* **Goal of the exercise**
Each line of the listing that includes "variable" should be reported.

* **Exercise materials**
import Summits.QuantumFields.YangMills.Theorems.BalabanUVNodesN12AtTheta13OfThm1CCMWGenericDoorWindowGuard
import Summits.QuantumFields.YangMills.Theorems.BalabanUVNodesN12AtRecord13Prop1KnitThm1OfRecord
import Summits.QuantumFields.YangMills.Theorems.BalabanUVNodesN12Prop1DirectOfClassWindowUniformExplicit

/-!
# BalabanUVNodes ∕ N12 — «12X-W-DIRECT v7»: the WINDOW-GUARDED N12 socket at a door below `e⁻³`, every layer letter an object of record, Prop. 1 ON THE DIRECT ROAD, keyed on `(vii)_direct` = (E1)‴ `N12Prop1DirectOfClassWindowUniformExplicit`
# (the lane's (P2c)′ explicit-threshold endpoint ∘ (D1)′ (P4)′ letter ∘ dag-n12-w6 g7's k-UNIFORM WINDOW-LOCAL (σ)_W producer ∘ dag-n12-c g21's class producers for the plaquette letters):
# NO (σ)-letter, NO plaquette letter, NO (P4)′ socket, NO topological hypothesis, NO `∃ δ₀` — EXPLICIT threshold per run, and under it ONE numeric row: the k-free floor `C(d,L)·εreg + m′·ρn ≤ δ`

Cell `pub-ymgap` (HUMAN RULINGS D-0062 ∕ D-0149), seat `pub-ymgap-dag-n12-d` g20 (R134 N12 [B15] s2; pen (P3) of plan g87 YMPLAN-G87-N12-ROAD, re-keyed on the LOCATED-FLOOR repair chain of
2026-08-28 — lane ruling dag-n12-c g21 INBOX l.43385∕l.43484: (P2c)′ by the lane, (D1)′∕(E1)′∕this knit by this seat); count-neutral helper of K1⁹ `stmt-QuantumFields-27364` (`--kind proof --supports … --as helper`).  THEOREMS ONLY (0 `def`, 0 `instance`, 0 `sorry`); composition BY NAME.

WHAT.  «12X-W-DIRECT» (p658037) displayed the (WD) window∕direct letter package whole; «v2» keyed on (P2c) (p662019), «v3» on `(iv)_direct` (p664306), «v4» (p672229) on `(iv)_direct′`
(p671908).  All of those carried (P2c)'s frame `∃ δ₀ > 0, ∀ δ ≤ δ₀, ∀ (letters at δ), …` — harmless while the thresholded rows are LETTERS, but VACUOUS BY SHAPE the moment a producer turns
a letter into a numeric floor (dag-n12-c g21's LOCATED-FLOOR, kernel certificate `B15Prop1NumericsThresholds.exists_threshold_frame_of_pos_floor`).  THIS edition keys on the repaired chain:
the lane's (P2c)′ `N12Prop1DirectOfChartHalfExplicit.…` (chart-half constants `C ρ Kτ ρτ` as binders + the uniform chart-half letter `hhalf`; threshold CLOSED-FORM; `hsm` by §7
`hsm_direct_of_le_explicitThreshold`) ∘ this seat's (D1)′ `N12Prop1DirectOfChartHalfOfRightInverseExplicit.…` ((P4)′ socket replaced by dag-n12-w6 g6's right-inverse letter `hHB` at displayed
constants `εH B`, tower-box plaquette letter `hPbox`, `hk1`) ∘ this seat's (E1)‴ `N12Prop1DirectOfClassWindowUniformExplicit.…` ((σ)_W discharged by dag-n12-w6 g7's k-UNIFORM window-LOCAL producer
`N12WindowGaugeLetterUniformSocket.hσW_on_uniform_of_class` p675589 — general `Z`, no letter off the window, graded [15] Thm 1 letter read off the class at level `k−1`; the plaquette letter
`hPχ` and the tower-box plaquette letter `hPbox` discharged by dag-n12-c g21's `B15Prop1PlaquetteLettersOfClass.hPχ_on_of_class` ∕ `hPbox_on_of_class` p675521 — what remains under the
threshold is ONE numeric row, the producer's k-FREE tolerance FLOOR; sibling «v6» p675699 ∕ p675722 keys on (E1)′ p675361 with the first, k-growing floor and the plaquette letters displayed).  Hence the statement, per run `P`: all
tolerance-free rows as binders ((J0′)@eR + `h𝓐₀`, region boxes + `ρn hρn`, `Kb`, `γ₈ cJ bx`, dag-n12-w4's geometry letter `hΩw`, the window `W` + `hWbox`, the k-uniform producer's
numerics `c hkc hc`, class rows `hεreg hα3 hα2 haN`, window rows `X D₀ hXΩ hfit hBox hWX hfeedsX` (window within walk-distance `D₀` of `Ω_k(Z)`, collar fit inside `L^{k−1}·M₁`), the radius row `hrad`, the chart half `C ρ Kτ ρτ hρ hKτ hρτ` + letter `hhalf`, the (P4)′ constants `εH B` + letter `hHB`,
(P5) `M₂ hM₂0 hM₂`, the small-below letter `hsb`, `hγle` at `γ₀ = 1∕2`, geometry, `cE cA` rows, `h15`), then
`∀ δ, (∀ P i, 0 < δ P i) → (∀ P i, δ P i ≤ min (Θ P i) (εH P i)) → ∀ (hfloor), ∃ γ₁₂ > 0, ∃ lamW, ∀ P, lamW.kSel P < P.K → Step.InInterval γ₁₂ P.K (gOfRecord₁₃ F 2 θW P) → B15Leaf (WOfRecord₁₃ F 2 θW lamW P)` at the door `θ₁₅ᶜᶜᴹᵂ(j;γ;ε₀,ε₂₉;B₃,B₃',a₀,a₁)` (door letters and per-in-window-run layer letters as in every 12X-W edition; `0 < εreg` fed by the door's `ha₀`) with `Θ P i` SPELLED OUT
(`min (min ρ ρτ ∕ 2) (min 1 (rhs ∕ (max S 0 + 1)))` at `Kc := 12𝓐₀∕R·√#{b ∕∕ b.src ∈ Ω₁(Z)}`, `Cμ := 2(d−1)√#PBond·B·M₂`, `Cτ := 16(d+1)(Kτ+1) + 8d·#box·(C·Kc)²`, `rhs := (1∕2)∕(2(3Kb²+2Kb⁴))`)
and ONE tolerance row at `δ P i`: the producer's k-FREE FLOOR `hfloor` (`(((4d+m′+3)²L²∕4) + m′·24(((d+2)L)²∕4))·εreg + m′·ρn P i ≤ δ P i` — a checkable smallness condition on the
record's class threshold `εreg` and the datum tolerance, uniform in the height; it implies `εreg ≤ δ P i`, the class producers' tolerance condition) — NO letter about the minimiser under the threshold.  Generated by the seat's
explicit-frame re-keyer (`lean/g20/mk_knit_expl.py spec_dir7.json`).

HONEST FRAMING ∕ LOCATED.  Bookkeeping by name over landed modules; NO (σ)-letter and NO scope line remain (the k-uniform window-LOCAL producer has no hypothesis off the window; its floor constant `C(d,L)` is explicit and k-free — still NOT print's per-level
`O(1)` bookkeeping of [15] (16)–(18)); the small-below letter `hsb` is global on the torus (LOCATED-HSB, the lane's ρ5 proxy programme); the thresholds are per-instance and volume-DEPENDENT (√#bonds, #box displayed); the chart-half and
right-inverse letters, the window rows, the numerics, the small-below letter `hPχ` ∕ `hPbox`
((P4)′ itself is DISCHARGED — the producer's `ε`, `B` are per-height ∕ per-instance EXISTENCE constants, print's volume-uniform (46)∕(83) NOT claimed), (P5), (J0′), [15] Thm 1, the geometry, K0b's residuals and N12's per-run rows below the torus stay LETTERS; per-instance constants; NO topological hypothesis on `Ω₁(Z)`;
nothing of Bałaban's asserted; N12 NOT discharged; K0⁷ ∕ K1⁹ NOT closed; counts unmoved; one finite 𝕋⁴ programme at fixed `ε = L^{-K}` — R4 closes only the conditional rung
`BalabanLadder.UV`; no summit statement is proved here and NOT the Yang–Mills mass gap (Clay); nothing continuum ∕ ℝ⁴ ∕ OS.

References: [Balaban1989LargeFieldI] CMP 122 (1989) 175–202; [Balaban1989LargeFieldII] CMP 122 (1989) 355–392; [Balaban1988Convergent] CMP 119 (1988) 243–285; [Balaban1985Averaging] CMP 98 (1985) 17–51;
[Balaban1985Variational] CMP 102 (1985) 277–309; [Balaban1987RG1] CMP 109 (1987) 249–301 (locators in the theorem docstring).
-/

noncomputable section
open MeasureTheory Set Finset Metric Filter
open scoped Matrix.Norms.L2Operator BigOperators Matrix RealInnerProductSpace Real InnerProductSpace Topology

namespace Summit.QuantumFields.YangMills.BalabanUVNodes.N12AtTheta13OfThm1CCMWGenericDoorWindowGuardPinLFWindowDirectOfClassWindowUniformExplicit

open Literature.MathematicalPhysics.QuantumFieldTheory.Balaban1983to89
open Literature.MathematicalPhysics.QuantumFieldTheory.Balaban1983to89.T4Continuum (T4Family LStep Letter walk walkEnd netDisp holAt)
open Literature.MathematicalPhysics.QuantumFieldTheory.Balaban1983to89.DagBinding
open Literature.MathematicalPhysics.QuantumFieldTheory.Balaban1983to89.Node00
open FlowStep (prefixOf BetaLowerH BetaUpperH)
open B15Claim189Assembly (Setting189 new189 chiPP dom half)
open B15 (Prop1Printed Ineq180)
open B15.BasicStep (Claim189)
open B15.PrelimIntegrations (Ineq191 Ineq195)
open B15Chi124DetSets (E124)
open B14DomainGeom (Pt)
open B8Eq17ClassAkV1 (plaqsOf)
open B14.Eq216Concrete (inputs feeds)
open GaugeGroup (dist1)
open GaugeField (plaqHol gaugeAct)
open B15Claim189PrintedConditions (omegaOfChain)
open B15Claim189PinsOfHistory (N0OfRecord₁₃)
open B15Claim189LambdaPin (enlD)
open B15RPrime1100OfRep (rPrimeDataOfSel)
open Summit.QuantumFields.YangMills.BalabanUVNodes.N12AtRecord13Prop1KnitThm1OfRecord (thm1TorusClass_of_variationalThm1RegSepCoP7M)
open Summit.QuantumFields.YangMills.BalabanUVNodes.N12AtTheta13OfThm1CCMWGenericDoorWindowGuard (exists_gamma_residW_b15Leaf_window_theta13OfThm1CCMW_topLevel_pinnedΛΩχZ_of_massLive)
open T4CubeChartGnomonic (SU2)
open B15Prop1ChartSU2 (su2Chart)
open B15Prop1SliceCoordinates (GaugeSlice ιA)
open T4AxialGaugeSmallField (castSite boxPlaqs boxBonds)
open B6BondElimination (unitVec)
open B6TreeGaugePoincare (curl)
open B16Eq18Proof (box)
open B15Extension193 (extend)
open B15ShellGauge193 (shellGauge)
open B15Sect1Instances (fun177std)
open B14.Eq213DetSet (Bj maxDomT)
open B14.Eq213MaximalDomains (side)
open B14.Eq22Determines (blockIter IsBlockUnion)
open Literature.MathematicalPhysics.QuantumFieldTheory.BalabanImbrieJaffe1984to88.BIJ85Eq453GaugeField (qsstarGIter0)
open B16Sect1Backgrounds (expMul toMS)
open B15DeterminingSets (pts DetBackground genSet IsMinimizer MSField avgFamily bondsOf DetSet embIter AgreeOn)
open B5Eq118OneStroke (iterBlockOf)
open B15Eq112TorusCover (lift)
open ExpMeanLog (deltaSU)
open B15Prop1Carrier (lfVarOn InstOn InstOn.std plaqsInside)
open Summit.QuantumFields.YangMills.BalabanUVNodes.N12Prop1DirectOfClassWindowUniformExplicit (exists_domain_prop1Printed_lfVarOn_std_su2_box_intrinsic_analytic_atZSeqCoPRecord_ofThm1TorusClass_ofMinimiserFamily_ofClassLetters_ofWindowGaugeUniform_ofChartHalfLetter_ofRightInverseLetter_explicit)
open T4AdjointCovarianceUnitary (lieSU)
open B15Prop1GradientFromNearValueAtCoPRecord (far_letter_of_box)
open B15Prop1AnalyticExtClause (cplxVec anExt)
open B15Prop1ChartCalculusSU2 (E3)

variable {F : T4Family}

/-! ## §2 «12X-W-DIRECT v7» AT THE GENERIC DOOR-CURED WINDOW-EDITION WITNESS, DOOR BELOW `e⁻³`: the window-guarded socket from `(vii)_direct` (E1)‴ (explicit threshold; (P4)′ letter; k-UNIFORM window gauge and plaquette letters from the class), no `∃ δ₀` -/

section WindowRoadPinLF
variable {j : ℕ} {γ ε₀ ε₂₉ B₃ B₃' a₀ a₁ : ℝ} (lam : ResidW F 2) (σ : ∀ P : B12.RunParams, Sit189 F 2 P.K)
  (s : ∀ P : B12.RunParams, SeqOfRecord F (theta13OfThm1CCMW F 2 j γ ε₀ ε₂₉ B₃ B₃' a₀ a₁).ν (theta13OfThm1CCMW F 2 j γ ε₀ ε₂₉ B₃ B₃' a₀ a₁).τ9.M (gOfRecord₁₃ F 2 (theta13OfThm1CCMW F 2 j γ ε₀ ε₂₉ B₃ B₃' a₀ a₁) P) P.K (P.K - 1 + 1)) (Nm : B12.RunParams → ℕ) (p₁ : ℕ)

* * *

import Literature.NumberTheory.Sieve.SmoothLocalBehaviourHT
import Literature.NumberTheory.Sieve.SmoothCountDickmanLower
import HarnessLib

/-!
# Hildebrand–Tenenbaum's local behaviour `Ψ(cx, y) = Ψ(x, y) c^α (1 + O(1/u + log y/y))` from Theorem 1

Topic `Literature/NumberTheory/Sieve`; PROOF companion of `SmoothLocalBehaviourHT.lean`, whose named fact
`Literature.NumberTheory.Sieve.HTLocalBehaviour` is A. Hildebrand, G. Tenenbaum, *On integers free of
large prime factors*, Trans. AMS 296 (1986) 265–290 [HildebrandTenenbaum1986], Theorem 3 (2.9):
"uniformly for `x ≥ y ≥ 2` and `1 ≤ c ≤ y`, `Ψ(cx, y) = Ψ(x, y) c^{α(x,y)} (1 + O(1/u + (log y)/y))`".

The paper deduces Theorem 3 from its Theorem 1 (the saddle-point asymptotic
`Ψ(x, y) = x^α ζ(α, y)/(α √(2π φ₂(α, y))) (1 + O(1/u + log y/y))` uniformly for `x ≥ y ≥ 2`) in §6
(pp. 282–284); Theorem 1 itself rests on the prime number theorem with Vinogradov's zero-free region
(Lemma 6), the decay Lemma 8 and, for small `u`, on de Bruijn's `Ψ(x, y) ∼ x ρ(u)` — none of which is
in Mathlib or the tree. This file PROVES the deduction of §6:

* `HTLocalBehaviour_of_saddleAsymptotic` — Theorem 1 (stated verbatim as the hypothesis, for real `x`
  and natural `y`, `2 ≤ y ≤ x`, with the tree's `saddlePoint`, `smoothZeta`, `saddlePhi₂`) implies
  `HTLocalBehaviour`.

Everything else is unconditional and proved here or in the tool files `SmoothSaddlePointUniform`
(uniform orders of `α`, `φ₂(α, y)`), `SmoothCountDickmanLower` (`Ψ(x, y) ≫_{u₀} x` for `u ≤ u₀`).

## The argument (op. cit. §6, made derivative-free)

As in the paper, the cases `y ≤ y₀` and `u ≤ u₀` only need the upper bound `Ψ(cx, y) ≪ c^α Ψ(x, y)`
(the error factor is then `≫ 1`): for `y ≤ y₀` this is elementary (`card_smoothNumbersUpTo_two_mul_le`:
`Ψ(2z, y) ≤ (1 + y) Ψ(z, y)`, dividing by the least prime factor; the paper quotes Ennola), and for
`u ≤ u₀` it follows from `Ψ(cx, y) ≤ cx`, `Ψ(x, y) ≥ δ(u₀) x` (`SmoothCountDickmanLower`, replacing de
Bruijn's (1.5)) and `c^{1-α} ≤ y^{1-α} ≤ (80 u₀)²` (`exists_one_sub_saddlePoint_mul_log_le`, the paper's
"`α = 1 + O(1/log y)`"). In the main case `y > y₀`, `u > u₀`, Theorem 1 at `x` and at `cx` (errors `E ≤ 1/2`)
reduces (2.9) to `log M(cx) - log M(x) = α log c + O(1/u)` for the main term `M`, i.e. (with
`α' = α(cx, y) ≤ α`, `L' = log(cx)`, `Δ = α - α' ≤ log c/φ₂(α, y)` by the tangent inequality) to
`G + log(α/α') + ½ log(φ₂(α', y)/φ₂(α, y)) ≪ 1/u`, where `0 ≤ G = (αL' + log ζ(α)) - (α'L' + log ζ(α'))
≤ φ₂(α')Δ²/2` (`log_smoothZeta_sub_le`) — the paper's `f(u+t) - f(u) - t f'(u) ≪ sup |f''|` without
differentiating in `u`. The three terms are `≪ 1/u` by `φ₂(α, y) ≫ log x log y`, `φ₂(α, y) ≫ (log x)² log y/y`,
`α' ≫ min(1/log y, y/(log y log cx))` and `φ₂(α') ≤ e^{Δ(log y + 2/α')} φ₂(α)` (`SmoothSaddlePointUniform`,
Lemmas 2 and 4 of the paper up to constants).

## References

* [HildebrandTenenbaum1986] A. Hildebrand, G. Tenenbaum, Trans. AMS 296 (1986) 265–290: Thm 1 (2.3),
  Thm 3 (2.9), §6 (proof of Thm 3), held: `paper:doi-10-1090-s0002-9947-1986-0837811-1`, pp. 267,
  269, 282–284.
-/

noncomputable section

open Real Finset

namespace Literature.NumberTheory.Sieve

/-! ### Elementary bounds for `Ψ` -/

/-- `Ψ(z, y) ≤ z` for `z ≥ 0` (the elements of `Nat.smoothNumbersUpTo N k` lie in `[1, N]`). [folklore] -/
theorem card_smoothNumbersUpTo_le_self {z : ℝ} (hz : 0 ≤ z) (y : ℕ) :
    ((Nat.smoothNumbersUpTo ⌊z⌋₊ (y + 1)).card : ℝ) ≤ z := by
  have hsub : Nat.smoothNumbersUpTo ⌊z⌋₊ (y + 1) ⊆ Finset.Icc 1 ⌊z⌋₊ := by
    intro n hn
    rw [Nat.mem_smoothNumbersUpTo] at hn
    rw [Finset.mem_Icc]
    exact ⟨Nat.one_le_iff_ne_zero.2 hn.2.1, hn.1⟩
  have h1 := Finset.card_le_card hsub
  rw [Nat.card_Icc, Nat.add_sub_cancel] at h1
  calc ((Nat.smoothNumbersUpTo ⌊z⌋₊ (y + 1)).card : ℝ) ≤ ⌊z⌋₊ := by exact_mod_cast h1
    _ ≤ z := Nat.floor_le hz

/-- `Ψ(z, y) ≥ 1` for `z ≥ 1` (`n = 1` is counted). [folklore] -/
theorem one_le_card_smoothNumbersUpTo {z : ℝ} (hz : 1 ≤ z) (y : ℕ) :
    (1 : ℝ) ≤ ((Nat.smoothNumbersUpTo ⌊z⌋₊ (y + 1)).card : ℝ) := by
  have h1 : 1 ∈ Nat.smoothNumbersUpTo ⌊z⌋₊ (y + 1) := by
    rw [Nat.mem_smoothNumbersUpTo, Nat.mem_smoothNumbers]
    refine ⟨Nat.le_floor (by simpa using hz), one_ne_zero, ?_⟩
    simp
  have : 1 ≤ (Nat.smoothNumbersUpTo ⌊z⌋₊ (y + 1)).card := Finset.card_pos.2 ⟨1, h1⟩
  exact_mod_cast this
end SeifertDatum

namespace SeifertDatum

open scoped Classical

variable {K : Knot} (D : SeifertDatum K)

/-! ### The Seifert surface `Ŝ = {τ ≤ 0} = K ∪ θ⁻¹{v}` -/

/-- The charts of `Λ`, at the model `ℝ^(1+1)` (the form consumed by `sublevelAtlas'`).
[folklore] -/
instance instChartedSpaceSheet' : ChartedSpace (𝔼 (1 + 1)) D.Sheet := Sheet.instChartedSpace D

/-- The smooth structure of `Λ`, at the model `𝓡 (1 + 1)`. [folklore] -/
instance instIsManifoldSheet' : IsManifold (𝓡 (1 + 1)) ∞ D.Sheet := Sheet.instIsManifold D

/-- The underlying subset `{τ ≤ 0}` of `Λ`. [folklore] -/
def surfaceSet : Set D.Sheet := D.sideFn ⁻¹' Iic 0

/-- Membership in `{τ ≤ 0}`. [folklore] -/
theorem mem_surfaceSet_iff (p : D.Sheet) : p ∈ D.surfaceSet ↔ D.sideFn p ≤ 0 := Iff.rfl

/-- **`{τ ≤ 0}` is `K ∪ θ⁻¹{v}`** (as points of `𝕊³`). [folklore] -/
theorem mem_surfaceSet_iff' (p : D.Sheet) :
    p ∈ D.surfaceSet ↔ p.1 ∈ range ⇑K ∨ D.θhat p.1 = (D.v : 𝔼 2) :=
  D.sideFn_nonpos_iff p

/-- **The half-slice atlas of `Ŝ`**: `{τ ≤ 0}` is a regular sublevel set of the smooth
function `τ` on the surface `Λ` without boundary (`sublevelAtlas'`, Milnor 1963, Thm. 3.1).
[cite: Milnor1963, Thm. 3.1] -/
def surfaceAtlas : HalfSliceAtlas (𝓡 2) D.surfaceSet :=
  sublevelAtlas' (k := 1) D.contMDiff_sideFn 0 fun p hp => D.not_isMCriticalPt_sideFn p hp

...

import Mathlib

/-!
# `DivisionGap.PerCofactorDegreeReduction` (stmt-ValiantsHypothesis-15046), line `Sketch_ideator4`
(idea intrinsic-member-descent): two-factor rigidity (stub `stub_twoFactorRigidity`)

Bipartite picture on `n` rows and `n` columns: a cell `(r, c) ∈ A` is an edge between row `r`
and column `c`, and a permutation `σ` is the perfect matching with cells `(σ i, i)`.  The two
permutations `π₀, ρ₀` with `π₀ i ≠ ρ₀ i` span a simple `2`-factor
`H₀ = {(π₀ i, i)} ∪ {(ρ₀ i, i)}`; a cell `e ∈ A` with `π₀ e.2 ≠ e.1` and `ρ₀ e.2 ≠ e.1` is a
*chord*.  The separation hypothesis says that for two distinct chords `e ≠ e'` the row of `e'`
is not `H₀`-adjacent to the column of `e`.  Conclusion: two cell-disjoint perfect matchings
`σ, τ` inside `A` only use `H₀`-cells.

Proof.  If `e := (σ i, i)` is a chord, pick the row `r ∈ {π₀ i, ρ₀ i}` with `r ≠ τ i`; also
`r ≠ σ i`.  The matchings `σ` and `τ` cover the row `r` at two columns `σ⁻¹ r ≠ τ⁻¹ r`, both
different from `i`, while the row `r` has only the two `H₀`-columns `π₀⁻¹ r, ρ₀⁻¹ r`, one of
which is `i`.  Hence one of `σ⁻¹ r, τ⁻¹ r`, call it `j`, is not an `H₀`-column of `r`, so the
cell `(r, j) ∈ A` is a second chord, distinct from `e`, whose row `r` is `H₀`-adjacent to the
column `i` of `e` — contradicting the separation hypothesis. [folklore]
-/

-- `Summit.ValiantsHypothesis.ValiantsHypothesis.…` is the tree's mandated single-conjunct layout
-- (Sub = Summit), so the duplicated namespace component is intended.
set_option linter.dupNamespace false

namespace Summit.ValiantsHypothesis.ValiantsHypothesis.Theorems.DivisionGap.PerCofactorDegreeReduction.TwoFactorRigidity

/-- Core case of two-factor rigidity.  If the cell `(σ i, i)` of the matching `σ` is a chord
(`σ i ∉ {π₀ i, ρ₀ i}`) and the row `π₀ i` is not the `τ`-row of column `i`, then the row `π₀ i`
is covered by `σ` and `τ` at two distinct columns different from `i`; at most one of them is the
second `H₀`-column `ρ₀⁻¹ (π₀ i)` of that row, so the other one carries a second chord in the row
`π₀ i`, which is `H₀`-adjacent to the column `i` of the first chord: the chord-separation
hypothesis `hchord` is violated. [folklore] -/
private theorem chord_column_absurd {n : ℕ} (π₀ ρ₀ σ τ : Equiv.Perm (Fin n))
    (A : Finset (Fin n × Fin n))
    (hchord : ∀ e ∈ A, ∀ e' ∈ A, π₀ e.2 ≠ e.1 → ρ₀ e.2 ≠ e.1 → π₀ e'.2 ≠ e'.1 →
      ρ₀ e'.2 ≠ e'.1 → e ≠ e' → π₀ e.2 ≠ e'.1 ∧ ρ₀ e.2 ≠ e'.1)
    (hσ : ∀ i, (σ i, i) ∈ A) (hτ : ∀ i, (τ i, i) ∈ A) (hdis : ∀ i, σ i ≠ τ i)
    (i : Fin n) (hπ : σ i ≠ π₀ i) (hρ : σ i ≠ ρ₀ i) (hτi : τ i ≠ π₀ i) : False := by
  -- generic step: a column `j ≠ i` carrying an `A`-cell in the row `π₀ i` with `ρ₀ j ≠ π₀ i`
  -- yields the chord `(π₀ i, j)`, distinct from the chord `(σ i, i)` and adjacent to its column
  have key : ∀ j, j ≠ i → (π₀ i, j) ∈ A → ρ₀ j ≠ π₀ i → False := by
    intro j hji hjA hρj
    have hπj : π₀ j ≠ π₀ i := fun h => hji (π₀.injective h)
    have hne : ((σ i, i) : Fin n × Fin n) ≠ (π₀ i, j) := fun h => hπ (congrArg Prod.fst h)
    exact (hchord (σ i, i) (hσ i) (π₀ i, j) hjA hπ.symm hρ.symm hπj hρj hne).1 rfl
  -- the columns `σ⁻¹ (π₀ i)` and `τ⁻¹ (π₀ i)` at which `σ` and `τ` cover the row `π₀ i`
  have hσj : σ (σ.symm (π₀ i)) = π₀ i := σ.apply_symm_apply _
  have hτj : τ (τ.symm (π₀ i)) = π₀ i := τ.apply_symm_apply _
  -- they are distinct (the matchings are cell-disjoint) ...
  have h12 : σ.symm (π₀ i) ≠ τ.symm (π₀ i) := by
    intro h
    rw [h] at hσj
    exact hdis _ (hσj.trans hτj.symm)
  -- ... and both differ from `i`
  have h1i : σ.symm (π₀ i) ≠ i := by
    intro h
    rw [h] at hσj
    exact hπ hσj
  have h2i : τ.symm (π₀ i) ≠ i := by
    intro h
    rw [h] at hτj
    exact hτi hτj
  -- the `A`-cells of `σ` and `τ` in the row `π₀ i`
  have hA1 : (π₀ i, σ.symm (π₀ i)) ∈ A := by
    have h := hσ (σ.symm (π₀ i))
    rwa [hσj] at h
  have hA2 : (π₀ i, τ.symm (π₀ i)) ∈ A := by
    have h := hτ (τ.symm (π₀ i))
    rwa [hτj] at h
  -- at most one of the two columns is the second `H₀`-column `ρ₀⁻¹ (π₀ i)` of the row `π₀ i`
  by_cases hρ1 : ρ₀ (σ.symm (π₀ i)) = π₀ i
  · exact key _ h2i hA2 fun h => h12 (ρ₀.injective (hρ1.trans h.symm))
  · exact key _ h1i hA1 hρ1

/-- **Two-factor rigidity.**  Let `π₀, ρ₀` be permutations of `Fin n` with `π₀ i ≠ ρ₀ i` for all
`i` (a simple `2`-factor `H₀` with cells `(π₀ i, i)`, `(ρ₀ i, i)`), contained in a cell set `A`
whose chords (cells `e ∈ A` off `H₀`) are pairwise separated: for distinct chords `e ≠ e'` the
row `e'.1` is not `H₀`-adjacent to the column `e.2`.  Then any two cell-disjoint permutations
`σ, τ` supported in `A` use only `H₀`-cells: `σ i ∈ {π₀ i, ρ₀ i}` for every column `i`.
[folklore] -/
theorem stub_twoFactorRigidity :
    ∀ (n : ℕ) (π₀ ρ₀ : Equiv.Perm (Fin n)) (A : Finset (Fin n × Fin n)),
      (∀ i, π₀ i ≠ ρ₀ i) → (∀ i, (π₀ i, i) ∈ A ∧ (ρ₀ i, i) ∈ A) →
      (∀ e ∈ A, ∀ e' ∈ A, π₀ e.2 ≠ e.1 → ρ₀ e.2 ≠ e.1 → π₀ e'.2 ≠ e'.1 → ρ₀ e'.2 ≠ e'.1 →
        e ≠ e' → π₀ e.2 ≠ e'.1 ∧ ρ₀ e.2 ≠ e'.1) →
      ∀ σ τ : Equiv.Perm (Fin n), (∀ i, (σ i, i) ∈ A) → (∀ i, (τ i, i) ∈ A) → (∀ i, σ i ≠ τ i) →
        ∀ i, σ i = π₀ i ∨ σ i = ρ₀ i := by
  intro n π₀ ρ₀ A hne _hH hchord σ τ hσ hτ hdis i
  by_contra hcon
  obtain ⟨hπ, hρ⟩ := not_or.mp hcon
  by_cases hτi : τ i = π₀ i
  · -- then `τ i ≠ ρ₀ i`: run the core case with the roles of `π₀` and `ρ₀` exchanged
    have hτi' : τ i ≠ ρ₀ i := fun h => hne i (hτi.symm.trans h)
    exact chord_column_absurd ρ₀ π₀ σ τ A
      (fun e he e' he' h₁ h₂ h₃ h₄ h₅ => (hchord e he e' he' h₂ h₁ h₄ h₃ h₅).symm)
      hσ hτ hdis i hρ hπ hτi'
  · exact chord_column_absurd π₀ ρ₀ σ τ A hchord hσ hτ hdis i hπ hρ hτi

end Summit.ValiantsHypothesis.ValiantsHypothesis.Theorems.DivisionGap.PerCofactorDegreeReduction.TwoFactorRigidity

* **Response to the exercise**
variable {F : T4Family}
variable {j : ℕ} {γ ε₀ ε₂₉ B₃ B₃' a₀ a₁ : ℝ} (lam : ResidW F 2) (σ : ∀ P : B12.RunParams, Sit189 F 2 P.K)
variable {K : Knot} (D : SeifertDatum K)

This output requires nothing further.